PROBLEM: From the entries below, output the line with "have h' : Real.exp" and each following line up to and including the line with "u₁≤1, u₂≤1](log u₁)^a(log", exactly as written.

====

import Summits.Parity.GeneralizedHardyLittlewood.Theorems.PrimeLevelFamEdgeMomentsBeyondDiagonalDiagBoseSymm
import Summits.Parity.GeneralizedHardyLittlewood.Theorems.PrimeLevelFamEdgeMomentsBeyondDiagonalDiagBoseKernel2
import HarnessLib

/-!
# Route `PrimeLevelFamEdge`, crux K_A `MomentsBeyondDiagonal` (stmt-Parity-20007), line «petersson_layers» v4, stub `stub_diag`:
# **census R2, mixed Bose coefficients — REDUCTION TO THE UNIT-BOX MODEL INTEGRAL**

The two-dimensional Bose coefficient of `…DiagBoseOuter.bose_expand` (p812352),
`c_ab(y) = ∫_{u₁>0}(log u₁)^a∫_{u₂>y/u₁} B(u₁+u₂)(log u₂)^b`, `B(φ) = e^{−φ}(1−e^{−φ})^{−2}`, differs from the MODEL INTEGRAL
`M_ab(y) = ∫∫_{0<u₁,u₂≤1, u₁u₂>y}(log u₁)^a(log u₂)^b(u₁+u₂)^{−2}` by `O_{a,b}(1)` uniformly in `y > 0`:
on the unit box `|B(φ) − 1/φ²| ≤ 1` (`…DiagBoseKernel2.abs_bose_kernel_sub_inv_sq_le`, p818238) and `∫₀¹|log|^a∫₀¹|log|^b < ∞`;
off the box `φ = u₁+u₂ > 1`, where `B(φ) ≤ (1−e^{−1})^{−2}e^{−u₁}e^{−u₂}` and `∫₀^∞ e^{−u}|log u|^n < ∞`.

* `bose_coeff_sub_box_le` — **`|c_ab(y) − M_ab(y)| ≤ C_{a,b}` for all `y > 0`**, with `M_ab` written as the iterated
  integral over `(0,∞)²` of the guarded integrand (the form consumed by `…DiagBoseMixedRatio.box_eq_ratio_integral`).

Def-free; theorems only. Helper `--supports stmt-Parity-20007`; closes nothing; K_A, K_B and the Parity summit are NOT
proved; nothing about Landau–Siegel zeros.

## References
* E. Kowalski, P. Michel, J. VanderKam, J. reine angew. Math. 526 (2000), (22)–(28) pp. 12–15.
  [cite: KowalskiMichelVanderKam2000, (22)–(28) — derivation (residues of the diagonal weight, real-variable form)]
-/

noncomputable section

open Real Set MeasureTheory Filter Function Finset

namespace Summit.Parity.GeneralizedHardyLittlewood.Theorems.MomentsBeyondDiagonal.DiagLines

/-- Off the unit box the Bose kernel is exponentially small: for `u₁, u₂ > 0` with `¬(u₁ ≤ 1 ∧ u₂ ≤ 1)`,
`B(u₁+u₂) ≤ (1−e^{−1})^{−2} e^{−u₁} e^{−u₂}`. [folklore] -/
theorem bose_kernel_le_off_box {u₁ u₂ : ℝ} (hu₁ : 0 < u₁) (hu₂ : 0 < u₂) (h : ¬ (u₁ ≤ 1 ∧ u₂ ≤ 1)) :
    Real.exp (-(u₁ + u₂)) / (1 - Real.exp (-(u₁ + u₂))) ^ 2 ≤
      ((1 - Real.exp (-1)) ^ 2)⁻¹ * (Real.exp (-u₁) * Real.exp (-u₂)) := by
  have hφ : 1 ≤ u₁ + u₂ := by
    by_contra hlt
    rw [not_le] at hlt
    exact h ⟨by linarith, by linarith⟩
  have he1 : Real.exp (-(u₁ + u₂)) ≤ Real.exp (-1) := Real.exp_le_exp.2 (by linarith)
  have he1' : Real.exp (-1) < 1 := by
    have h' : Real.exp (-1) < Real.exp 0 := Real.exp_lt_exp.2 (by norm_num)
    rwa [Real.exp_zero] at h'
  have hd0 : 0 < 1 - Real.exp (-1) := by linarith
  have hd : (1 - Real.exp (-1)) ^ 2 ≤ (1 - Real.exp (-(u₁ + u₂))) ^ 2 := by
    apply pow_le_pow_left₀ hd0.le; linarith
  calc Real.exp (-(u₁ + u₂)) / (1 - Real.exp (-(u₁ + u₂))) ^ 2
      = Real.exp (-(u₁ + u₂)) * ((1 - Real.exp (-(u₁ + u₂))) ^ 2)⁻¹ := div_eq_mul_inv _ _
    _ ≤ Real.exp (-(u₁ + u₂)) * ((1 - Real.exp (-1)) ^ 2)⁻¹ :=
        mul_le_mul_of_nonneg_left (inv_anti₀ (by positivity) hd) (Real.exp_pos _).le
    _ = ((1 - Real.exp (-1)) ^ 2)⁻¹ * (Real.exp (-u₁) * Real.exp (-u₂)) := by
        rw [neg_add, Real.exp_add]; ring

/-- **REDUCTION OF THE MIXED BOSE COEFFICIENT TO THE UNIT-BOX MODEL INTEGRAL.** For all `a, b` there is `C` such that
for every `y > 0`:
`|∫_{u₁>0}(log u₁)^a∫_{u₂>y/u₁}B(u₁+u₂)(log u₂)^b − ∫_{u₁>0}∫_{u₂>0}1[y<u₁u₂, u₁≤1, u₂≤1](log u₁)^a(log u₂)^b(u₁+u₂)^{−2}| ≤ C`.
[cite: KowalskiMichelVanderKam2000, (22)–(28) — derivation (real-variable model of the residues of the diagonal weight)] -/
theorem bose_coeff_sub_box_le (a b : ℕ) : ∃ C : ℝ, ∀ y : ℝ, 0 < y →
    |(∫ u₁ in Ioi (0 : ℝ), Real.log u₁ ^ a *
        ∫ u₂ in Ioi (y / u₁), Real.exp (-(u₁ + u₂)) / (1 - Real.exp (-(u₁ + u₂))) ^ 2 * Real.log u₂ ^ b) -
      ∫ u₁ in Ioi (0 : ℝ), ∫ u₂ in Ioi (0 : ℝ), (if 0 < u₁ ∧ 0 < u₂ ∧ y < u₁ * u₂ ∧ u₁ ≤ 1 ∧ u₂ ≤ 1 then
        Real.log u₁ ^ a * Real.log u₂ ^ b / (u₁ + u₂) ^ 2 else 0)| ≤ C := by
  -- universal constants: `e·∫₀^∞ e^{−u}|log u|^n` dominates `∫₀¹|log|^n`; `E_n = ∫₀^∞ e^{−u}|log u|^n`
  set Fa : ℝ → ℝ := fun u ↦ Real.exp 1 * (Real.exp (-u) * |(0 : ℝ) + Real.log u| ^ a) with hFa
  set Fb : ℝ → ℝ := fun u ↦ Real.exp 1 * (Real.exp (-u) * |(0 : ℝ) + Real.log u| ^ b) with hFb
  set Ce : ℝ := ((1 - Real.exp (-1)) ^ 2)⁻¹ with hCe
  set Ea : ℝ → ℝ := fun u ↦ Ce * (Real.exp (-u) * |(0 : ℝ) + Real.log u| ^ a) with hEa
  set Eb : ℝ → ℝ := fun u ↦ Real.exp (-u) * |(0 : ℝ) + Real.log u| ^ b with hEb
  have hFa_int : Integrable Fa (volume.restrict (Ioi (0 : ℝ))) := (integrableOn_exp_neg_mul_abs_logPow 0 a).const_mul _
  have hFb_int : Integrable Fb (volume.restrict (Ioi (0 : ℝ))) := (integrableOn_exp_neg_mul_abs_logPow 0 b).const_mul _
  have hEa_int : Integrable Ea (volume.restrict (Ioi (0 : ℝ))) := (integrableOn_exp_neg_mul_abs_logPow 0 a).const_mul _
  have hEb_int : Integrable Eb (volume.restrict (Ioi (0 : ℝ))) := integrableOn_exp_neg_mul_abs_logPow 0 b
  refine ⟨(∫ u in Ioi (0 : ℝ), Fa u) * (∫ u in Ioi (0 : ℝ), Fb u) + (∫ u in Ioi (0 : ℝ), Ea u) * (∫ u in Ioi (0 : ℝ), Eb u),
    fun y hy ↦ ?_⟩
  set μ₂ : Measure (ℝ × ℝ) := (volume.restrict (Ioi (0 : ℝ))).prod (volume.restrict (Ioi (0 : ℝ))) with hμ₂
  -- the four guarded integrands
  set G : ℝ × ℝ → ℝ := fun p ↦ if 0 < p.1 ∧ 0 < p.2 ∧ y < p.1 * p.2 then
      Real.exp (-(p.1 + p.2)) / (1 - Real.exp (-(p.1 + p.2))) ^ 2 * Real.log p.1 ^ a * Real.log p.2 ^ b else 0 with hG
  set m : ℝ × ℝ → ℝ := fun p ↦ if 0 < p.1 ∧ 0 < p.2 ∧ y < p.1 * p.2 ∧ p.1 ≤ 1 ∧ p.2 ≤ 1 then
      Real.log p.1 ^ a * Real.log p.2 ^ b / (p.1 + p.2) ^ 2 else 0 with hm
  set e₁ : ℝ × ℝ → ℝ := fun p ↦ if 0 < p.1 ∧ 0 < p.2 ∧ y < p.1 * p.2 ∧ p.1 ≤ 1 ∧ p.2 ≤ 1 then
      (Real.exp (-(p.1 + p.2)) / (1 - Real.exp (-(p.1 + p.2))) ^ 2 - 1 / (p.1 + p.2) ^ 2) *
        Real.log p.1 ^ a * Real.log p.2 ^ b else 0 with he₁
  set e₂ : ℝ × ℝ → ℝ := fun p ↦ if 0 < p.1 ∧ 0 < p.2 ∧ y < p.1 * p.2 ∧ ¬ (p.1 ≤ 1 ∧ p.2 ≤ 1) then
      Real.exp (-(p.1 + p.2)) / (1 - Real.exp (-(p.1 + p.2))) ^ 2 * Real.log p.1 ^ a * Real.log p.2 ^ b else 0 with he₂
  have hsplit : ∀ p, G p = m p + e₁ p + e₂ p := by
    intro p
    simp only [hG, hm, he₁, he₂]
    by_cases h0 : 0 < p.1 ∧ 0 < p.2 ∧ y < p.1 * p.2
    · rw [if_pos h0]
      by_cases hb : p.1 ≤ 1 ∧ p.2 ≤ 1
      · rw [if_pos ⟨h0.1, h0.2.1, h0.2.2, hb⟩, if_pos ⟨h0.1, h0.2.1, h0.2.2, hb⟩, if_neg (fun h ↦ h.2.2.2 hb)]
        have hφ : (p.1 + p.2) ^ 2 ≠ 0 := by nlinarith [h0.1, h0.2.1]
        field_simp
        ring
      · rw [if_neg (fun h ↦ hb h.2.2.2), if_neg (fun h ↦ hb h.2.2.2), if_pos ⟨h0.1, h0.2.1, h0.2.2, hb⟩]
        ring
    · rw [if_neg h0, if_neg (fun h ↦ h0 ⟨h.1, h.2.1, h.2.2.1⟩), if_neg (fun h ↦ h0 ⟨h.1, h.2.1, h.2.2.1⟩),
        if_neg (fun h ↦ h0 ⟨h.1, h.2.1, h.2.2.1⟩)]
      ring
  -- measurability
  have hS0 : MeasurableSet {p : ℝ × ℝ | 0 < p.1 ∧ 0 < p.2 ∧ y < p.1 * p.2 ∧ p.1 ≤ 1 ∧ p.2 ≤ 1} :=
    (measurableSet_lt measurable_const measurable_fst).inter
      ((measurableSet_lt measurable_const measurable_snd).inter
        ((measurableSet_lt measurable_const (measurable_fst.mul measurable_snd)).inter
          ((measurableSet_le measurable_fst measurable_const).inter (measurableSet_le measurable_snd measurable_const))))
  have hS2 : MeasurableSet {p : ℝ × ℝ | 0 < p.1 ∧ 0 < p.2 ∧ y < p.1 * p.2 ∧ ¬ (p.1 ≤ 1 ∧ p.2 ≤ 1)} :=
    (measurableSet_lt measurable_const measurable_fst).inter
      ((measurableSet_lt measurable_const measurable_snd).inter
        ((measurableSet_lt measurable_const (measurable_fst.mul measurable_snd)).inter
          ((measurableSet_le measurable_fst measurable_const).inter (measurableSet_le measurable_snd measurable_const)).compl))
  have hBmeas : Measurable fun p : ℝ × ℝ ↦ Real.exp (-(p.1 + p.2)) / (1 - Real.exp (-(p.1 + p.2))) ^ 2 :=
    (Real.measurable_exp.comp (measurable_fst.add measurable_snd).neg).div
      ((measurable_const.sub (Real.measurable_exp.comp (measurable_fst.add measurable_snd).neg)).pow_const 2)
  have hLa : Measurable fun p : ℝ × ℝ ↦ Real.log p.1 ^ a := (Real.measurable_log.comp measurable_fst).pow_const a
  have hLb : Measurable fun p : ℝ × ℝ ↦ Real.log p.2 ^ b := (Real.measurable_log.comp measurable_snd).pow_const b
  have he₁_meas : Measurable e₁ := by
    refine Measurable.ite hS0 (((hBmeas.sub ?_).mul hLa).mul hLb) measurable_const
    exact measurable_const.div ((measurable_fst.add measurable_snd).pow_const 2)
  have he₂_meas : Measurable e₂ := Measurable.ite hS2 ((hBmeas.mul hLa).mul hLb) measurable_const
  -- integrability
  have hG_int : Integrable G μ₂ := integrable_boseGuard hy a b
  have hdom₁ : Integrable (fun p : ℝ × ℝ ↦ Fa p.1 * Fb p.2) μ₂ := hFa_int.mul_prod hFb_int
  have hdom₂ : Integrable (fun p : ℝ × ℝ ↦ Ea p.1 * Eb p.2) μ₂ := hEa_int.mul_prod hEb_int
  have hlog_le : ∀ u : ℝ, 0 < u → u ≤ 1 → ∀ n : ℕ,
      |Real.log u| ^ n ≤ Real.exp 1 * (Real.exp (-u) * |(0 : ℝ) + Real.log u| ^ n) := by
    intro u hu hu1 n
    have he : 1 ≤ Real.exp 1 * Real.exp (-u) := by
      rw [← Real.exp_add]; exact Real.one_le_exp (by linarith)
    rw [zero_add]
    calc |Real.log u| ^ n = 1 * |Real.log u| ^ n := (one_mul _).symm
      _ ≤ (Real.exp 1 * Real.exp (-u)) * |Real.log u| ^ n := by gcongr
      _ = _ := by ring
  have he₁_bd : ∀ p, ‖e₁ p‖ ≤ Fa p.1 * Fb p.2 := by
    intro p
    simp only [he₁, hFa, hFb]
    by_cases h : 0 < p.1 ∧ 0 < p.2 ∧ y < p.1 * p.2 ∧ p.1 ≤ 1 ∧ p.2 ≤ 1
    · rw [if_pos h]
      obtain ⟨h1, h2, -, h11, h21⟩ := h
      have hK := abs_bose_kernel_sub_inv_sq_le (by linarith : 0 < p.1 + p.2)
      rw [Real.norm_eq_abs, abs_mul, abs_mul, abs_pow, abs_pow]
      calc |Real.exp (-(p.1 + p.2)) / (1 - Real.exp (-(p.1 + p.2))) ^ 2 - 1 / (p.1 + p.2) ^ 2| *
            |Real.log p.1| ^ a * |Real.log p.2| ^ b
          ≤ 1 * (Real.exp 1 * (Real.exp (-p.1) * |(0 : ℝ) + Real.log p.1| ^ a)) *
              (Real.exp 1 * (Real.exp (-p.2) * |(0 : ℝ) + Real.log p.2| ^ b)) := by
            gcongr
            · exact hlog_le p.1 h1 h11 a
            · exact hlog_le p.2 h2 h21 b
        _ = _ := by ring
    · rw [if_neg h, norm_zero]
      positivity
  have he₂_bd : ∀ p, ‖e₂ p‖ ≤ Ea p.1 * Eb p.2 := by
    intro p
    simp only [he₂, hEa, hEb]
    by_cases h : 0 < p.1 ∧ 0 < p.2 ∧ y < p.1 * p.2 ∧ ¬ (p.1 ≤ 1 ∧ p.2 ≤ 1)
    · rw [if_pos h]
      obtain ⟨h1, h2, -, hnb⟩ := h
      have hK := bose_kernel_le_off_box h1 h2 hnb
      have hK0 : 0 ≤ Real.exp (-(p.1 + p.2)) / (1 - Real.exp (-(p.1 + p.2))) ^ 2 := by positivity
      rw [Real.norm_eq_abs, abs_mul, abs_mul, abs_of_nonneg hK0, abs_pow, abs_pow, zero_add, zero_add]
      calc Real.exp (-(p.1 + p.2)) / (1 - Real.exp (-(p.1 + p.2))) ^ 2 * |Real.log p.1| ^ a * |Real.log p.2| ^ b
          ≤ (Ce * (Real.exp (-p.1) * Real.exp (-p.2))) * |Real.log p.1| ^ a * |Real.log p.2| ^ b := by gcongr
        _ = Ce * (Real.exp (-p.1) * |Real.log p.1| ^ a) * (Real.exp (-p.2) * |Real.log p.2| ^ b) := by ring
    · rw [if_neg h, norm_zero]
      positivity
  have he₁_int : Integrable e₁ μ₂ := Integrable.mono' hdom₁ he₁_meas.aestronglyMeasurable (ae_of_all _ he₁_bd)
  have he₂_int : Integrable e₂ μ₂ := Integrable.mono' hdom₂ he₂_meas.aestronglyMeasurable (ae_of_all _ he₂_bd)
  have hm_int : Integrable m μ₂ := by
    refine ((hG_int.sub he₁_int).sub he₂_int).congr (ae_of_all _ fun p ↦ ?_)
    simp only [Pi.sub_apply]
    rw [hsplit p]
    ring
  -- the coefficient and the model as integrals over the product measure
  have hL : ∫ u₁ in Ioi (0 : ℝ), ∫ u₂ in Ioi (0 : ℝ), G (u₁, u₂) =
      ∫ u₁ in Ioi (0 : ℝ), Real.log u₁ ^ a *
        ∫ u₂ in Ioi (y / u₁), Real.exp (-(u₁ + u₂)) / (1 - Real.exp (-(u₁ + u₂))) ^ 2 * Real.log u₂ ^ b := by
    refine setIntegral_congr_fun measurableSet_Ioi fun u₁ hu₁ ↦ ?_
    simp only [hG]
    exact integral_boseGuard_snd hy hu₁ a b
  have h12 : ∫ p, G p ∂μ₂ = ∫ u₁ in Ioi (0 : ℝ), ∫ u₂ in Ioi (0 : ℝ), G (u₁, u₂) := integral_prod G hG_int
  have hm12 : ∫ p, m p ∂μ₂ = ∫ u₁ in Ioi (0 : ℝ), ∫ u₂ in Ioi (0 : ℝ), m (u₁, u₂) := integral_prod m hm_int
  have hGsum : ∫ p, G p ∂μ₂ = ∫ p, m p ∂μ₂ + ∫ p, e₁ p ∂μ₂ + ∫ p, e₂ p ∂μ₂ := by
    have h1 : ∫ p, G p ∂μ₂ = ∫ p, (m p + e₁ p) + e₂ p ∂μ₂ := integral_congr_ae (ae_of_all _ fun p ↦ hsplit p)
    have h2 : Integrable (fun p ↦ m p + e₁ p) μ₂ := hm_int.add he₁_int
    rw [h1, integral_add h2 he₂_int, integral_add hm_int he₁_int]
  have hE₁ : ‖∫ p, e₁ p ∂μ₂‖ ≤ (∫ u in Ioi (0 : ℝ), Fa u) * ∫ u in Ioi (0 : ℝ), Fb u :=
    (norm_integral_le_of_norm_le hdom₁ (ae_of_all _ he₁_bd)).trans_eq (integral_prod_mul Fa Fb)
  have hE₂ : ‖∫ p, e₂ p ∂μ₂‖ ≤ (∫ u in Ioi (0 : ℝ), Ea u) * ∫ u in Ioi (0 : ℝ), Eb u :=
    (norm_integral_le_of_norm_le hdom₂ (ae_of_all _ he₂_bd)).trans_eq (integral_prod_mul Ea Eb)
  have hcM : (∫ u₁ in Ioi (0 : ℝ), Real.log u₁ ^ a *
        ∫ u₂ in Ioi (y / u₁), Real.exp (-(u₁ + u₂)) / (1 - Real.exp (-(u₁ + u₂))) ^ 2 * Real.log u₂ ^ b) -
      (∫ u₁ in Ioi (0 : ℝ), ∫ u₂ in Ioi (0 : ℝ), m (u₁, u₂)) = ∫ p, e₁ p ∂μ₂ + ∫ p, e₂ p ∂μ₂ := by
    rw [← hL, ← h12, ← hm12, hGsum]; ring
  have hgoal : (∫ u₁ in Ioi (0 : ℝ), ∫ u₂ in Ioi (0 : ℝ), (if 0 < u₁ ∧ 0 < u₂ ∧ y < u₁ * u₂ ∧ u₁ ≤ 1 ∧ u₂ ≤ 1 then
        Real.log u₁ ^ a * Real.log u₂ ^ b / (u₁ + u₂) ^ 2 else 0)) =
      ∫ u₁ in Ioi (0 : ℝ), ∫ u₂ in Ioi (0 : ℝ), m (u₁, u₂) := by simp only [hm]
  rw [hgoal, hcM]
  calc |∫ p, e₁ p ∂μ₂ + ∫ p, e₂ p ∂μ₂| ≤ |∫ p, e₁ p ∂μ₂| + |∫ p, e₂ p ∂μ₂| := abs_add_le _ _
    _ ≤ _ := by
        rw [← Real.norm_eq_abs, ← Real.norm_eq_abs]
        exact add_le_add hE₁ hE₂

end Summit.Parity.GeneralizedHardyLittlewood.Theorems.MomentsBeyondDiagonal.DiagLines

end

====

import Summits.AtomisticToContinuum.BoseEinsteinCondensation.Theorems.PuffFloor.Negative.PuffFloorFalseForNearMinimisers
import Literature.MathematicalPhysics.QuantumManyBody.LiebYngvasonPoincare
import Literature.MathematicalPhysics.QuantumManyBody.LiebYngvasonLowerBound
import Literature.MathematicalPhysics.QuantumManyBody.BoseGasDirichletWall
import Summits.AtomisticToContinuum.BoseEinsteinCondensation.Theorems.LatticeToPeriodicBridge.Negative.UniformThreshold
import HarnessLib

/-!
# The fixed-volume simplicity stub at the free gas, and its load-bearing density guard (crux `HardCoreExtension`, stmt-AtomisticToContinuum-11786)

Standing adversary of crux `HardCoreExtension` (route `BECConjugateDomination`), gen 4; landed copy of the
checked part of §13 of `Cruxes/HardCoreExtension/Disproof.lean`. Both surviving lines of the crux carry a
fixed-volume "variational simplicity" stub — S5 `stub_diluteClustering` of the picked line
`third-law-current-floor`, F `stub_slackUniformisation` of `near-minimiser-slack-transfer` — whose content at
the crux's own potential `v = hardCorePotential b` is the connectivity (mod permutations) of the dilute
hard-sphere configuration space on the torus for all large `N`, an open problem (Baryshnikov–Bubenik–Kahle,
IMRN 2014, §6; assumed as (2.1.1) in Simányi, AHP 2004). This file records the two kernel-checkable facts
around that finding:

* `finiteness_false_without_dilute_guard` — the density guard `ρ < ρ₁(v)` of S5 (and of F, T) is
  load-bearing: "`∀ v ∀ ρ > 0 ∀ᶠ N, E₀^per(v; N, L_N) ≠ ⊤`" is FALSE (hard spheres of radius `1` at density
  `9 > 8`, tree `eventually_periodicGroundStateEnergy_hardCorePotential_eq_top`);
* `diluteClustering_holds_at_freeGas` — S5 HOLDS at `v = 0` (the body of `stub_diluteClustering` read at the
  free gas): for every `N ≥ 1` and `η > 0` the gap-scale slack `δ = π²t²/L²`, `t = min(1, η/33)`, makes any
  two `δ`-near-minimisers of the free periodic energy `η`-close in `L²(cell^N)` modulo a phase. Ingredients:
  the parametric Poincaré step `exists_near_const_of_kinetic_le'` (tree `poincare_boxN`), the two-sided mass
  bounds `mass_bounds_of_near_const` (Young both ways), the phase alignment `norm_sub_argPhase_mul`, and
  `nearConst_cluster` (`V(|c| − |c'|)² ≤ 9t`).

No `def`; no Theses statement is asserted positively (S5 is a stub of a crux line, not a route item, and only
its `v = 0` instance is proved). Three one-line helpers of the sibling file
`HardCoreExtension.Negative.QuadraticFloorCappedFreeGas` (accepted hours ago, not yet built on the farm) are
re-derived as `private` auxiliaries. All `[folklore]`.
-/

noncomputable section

====

THE ANSWER:
    have h' : Real.exp (-1) < Real.exp 0 := Real.exp_lt_exp.2 (by norm_num)
    rwa [Real.exp_zero] at h'
  have hd0 : 0 < 1 - Real.exp (-1) := by linarith
  have hd : (1 - Real.exp (-1)) ^ 2 ≤ (1 - Real.exp (-(u₁ + u₂))) ^ 2 := by
    apply pow_le_pow_left₀ hd0.le; linarith
  calc Real.exp (-(u₁ + u₂)) / (1 - Real.exp (-(u₁ + u₂))) ^ 2
      = Real.exp (-(u₁ + u₂)) * ((1 - Real.exp (-(u₁ + u₂))) ^ 2)⁻¹ := div_eq_mul_inv _ _
    _ ≤ Real.exp (-(u₁ + u₂)) * ((1 - Real.exp (-1)) ^ 2)⁻¹ :=
        mul_le_mul_of_nonneg_left (inv_anti₀ (by positivity) hd) (Real.exp_pos _).le
    _ = ((1 - Real.exp (-1)) ^ 2)⁻¹ * (Real.exp (-u₁) * Real.exp (-u₂)) := by
        rw [neg_add, Real.exp_add]; ring

/-- **REDUCTION OF THE MIXED BOSE COEFFICIENT TO THE UNIT-BOX MODEL INTEGRAL.** For all `a, b` there is `C` such that
for every `y > 0`:
`|∫_{u₁>0}(log u₁)^a∫_{u₂>y/u₁}B(u₁+u₂)(log u₂)^b − ∫_{u₁>0}∫_{u₂>0}1[y<u₁u₂, u₁≤1, u₂≤1](log u₁)^a(log u₂)^b(u₁+u₂)^{−2}| ≤ C`.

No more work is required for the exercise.